(GOAL OF THE EXERCISE) Among the lines below, a stretch begins at the one with "have hc : ∀" and ends at the one with "let A' : Matrix". Repeat that stretch exactly, ends included.

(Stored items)

/-!
# Stored zeros over a RECIPROCAL-SCALING Cholesky: the library-shape run with flushed quotients is a
# `CholeskyRunRecip` of a nearby symmetric matrix, and Rump's criteria hold with the printed constants

HONEST FRAMING (cell certnum, L1; seat certnum-ila-3, at the request of certnum-ila-1, author of
cap.ila.spd): tools and soundness statements; every certified number belongs to a client cell's
ledger. `CholeskyStoredZeros` (certnum-ila-1) treats stored zeros of a sparse factor over the
TEXTBOOK run (one true division per off-diagonal entry); `CholeskyReciprocalDivision{,Sharp,
SharpCriteria}` (this seat) treat the LIBRARY shape (the off-diagonal step multiplies by a rounded
reciprocal, `r̃_{ij} = fl(s̃ · fl(1/r̃_{ii}))`) with the printed constants. A CHOLMOD supernodal
factor has BOTH features: dense LAPACK `dpotrf`/`dtrsm` inside the supernodes (reciprocal scaling)
and explicitly stored zeros (exact or flushed). This module composes the two:
* `CholeskyRunRecipFlush u E A R̃` — off-diagonal entry = the reciprocal step OR a stored zero with
  numerator `|s̃| ≤ E_{ij}`; it contains `CholeskyRunRecip` (`toRecipFlush`) and `CholeskyRunFlush`
  (`CholeskyRunFlush.toRecipFlush`: an exact reciprocal);
* `CholeskyRunRecipFlush.exists_choleskyRunRecip` — such a run IS a `CholeskyRunRecip u` (same `R̃`)
  of a SYMMETRIC `A'` with the same diagonal and `|A' - A| (1-u)^n ≤ E` (certnum-ila-1's re-centring
  `CTree.exists_recentre` verbatim: it only moves the numerator tree);
* `quadForm_pos_of_shifted_cholesky_recip_flush_sharp` / `posDef_of_shifted_cholesky_recip_flush_sharp`
  — [Rump2006] Corollary 2.7 / [Rump2010Verification] Lemma 10.14 (and the point case as Mathlib
  `Matrix.PosDef`) for such a run with the PRINTED constants (`u`, not `2u+u²`; via
  `CholeskyRunRecip.neg_mul_lt_quadForm` of `…SharpCriteria`), the flush allowance entering only as
  the extra radius `r_E` with its own Collatz pair, exactly as in `quadForm_pos_of_shifted_cholesky_flush`.
No named facts, no `sorry`. WHAT IS NOT HERE: as in the parents (eta terms beyond the flushed
quotients, complex data, TRSM-by-block-inversion, the IEEE formats).
-/

namespace Literature.ComputerArithmetic.Rump2006

open Finset Matrix
open Literature.ComputerArithmetic.Higham2002

variable {K : Type*} [Field K] [LinearOrder K] [IsStrictOrderedRing K]

section RecipFlush

variable {u : K} {n : ℕ}

/-- A floating-point Cholesky run of LIBRARY SHAPE (reciprocal pivot scaling, `CholeskyRunRecip`)
in which an off-diagonal entry may also be a STORED ZERO with an absolutely bounded numerator,
`r̃_{ij} = 0`, `|s̃| ≤ E_{ij}` (`CholeskyRunFlush`): what a CHOLMOD supernodal factor with explicit
zeros certifies under the standard model with gradual underflow.
[cite: Rump2006, (1.1), (2.1) and (2.6)] [cite: Higham2002ASNA, Algorithm 10.2 and (2.4)] -/
structure CholeskyRunRecipFlush (u : K) (E A R : Matrix (Fin n) (Fin n) K) : Prop where
  lower : ∀ i j : Fin n, j < i → R i j = 0
  offDiag : ∀ i j : Fin n, i < j → ∃ e : CTree K, e.WF u ∧ e.const = A i j ∧
    e.terms.Perm (prods R i j) ∧ R i i ≠ 0 ∧
    ((∃ w : K, |w - (R i i)⁻¹| ≤ u * |(R i i)⁻¹| ∧ |R i j - e.val * w| ≤ u * |e.val * w|) ∨
      (R i j = 0 ∧ |e.val| ≤ E i j))
  diag : ∀ j : Fin n, ∃ e : CTree K, e.WF u ∧ e.const = A j j ∧ e.terms.Perm (prods R j j) ∧
    ∃ δ : K, |δ| ≤ u ∧ R j j ^ 2 = e.val * (1 + δ) ^ 2

omit [IsStrictOrderedRing K] in
/-- a reciprocal run is a reciprocal flush run for every allowance. [cite: Rump2006, (2.1) and (2.6)] -/
theorem CholeskyRunRecip.toRecipFlush {E A R : Matrix (Fin n) (Fin n) K} (h : CholeskyRunRecip u A R) :
    CholeskyRunRecipFlush u E A R where
  lower := h.lower
  offDiag i j hij := by
    obtain ⟨e, he, hc, hp, hii, hr⟩ := h.offDiag i j hij
    exact ⟨e, he, hc, hp, hii, Or.inl hr⟩
  diag := h.diag

/-- a textbook flush run (one true division) is a reciprocal flush run with the EXACT reciprocal.
[cite: Rump2006, (2.1) and (2.6)] -/
theorem CholeskyRunFlush.toRecipFlush (hu : 0 ≤ u) {E A R : Matrix (Fin n) (Fin n) K}
    (h : CholeskyRunFlush u E A R) : CholeskyRunRecipFlush u E A R where
  lower := h.lower
  offDiag i j hij := by
    obtain ⟨e, he, hc, hp, hii, hr⟩ := h.offDiag i j hij
    refine ⟨e, he, hc, hp, hii, ?_⟩
    rcases hr with hr | hz
    · refine Or.inl ⟨(R i i)⁻¹, ?_, ?_⟩
      · rw [sub_self, abs_zero]; exact mul_nonneg hu (abs_nonneg _)
      · rw [← div_eq_mul_inv]; exact hr
    · exact Or.inr hz
  diag := h.diag

/-- the per-entry re-centring (certnum-ila-1's `CTree.exists_recentre`) for the reciprocal shape: in
stage `(i, j)`, `i < j`, of a reciprocal flush run there is a datum `c` with `|c - a_{ij}| (1-u)^n ≤ E_{ij}`
for which the SAME `r̃_{ij}` is a standard-model reciprocal step (a stored zero becomes the exact zero
numerator times the exact reciprocal). [cite: Rump2006, Lemma 2.1 and (1.1)] [cite: Higham2002ASNA, Lemma 8.4] -/
theorem CholeskyRunRecipFlush.exists_const (hu : 0 ≤ u) (hu1 : u < 1)
    {E A R : Matrix (Fin n) (Fin n) K} (hE0 : ∀ i j, 0 ≤ E i j) (h : CholeskyRunRecipFlush u E A R)
    (i j : Fin n) (hij : i < j) :
    ∃ c : K, (∃ e : CTree K, e.WF u ∧ e.const = c ∧ e.terms.Perm (prods R i j) ∧ R i i ≠ 0 ∧
      ∃ w : K, |w - (R i i)⁻¹| ≤ u * |(R i i)⁻¹| ∧ |R i j - e.val * w| ≤ u * |e.val * w|) ∧
      |c - A i j| * (1 - u) ^ n ≤ E i j := by
  obtain ⟨e, he, hc, hp, hii, hr⟩ := h.offDiag i j hij
  rcases hr with hr | ⟨hz, hE⟩
  · refine ⟨A i j, ⟨e, he, hc, hp, hii, hr⟩, ?_⟩
    rw [sub_self, abs_zero, zero_mul]
    exact hE0 i j
  · obtain ⟨e', he', hterms, hval, hconst⟩ := CTree.exists_recentre hu hu1 e he e.val
    have hlen : e.terms.length = i.val := by rw [hp.length_eq, CholeskyRun.length_prods]
    refine ⟨e'.const, ⟨e', he', rfl, hterms ▸ hp, hii, (R i i)⁻¹, ?_, ?_⟩, ?_⟩
    · rw [sub_self, abs_zero]; exact mul_nonneg hu (abs_nonneg _)
    · rw [hval, sub_self, zero_mul, hz, sub_zero, abs_zero, mul_zero]
    · have h1u : 0 < 1 - u := by linarith
      have hpow : (1 - u) ^ n ≤ (1 - u) ^ e.terms.length :=
        pow_le_pow_of_le_one h1u.le (by linarith) (by rw [hlen]; exact i.isLt.le)
      calc |e'.const - A i j| * (1 - u) ^ n
          ≤ |e'.const - A i j| * (1 - u) ^ e.terms.length :=
            mul_le_mul_of_nonneg_left hpow (abs_nonneg _)
        _ = |e'.const - e.const| * (1 - u) ^ e.terms.length := by rw [hc]
        _ ≤ |e.val| := hconst
        _ ≤ E i j := hE

/-- STORED ZEROS COST A RADIUS, NOT THE THEOREM — LIBRARY SHAPE: a reciprocal flush run of a symmetric
`A` with allowance `E ≥ 0` is a `CholeskyRunRecip u` (same computed factor `R̃`) of a SYMMETRIC `A'`
with the same diagonal and `|A' - A| (1-u)^n ≤ E` entrywise (`E` read symmetrically).
[cite: Rump2006, Lemma 2.1, (1.1) and Corollary 2.7] [cite: Higham2002ASNA, Lemma 8.4] -/
theorem CholeskyRunRecipFlush.exists_choleskyRunRecip (hu : 0 ≤ u) (hu1 : u < 1)
    {E A R : Matrix (Fin n) (Fin n) K} (hA : Aᵀ = A) (hE0 : ∀ i j, 0 ≤ E i j)
    (h : CholeskyRunRecipFlush u E A R) :
    ∃ A' : Matrix (Fin n) (Fin n) K, A'ᵀ = A' ∧ CholeskyRunRecip u A' R ∧ (∀ i, A' i i = A i i) ∧
      ∀ i j, |A' i j - A i j| * (1 - u) ^ n ≤ (if i < j then E i j else E j i) := by
  classical
  have hsym : ∀ i j, A i j = A j i := fun i j => by
    have := congrFun (congrFun hA j) i
    rwa [Matrix.transpose_apply] at this
  let c : ∀ i j : Fin n, i < j → K := fun i j hij => Classical.choose (h.exists_const hu hu1 hE0 i j hij)
  have hc : ∀ i j (hij : i < j), (∃ e : CTree K, e.WF u ∧ e.const = c i j hij ∧
      e.terms.Perm (prods R i j) ∧ R i i ≠ 0 ∧
      ∃ w : K, |w - (R i i)⁻¹| ≤ u * |(R i i)⁻¹| ∧ |R i j - e.val * w| ≤ u * |e.val * w|) ∧
      |c i j hij - A i j| * (1 - u) ^ n ≤ E i j :=
    fun i j hij => Classical.choose_spec (h.exists_const hu hu1 hE0 i j hij)
  let A' : Matrix (Fin n) (Fin n) K := fun i j =>
    if hij : i < j then c i j hij else if hji : j < i then c j i hji else A i j
  have hup : ∀ i j (hij : i < j), A' i j = c i j hij := fun i j hij => by
    simp only [A', dif_pos hij]
  have hlo : ∀ i j (hji : j < i), A' i j = c j i hji := fun i j hji => by
    simp only [A', dif_neg (lt_asymm hji), dif_pos hji]
  have hdg : ∀ i, A' i i = A i i := fun i => by
    simp only [A', dif_neg (lt_irrefl i)]
  refine ⟨A', ?_, ⟨h.lower, ?_, ?_⟩, hdg, ?_⟩
  · ext i j
    rw [Matrix.transpose_apply]
    rcases lt_trichotomy i j with hij | rfl | hji
    · rw [hup i j hij, hlo j i hij]
    · rfl
    · rw [hlo i j hji, hup j i hji]
  · intro i j hij
    obtain ⟨⟨e, he, hce, hp, hii, hr⟩, -⟩ := hc i j hij
    exact ⟨e, he, by rw [hce, hup i j hij], hp, hii, hr⟩
  · intro j
    obtain ⟨e, he, hce, hp, hδ⟩ := h.diag j
    exact ⟨e, he, by rw [hce, hdg], hp, hδ⟩
  · intro i j
    rcases lt_trichotomy i j with hij | rfl | hji
    · rw [if_pos hij, hup i j hij]; exact (hc i j hij).2
    · rw [if_neg (lt_irrefl i), hdg, sub_self, abs_zero, zero_mul]; exact hE0 i i
    · rw [if_neg (lt_asymm hji), hlo i j hji, hsym i j]; exact (hc j i hji).2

(ANSWER SECTION)
  have hc : ∀ i j (hij : i < j), (∃ e : CTree K, e.WF u ∧ e.const = c i j hij ∧
      e.terms.Perm (prods R i j) ∧ R i i ≠ 0 ∧
      ∃ w : K, |w - (R i i)⁻¹| ≤ u * |(R i i)⁻¹| ∧ |R i j - e.val * w| ≤ u * |e.val * w|) ∧
      |c i j hij - A i j| * (1 - u) ^ n ≤ E i j :=
    fun i j hij => Classical.choose_spec (h.exists_const hu hu1 hE0 i j hij)
  let A' : Matrix (Fin n) (Fin n) K := fun i j =>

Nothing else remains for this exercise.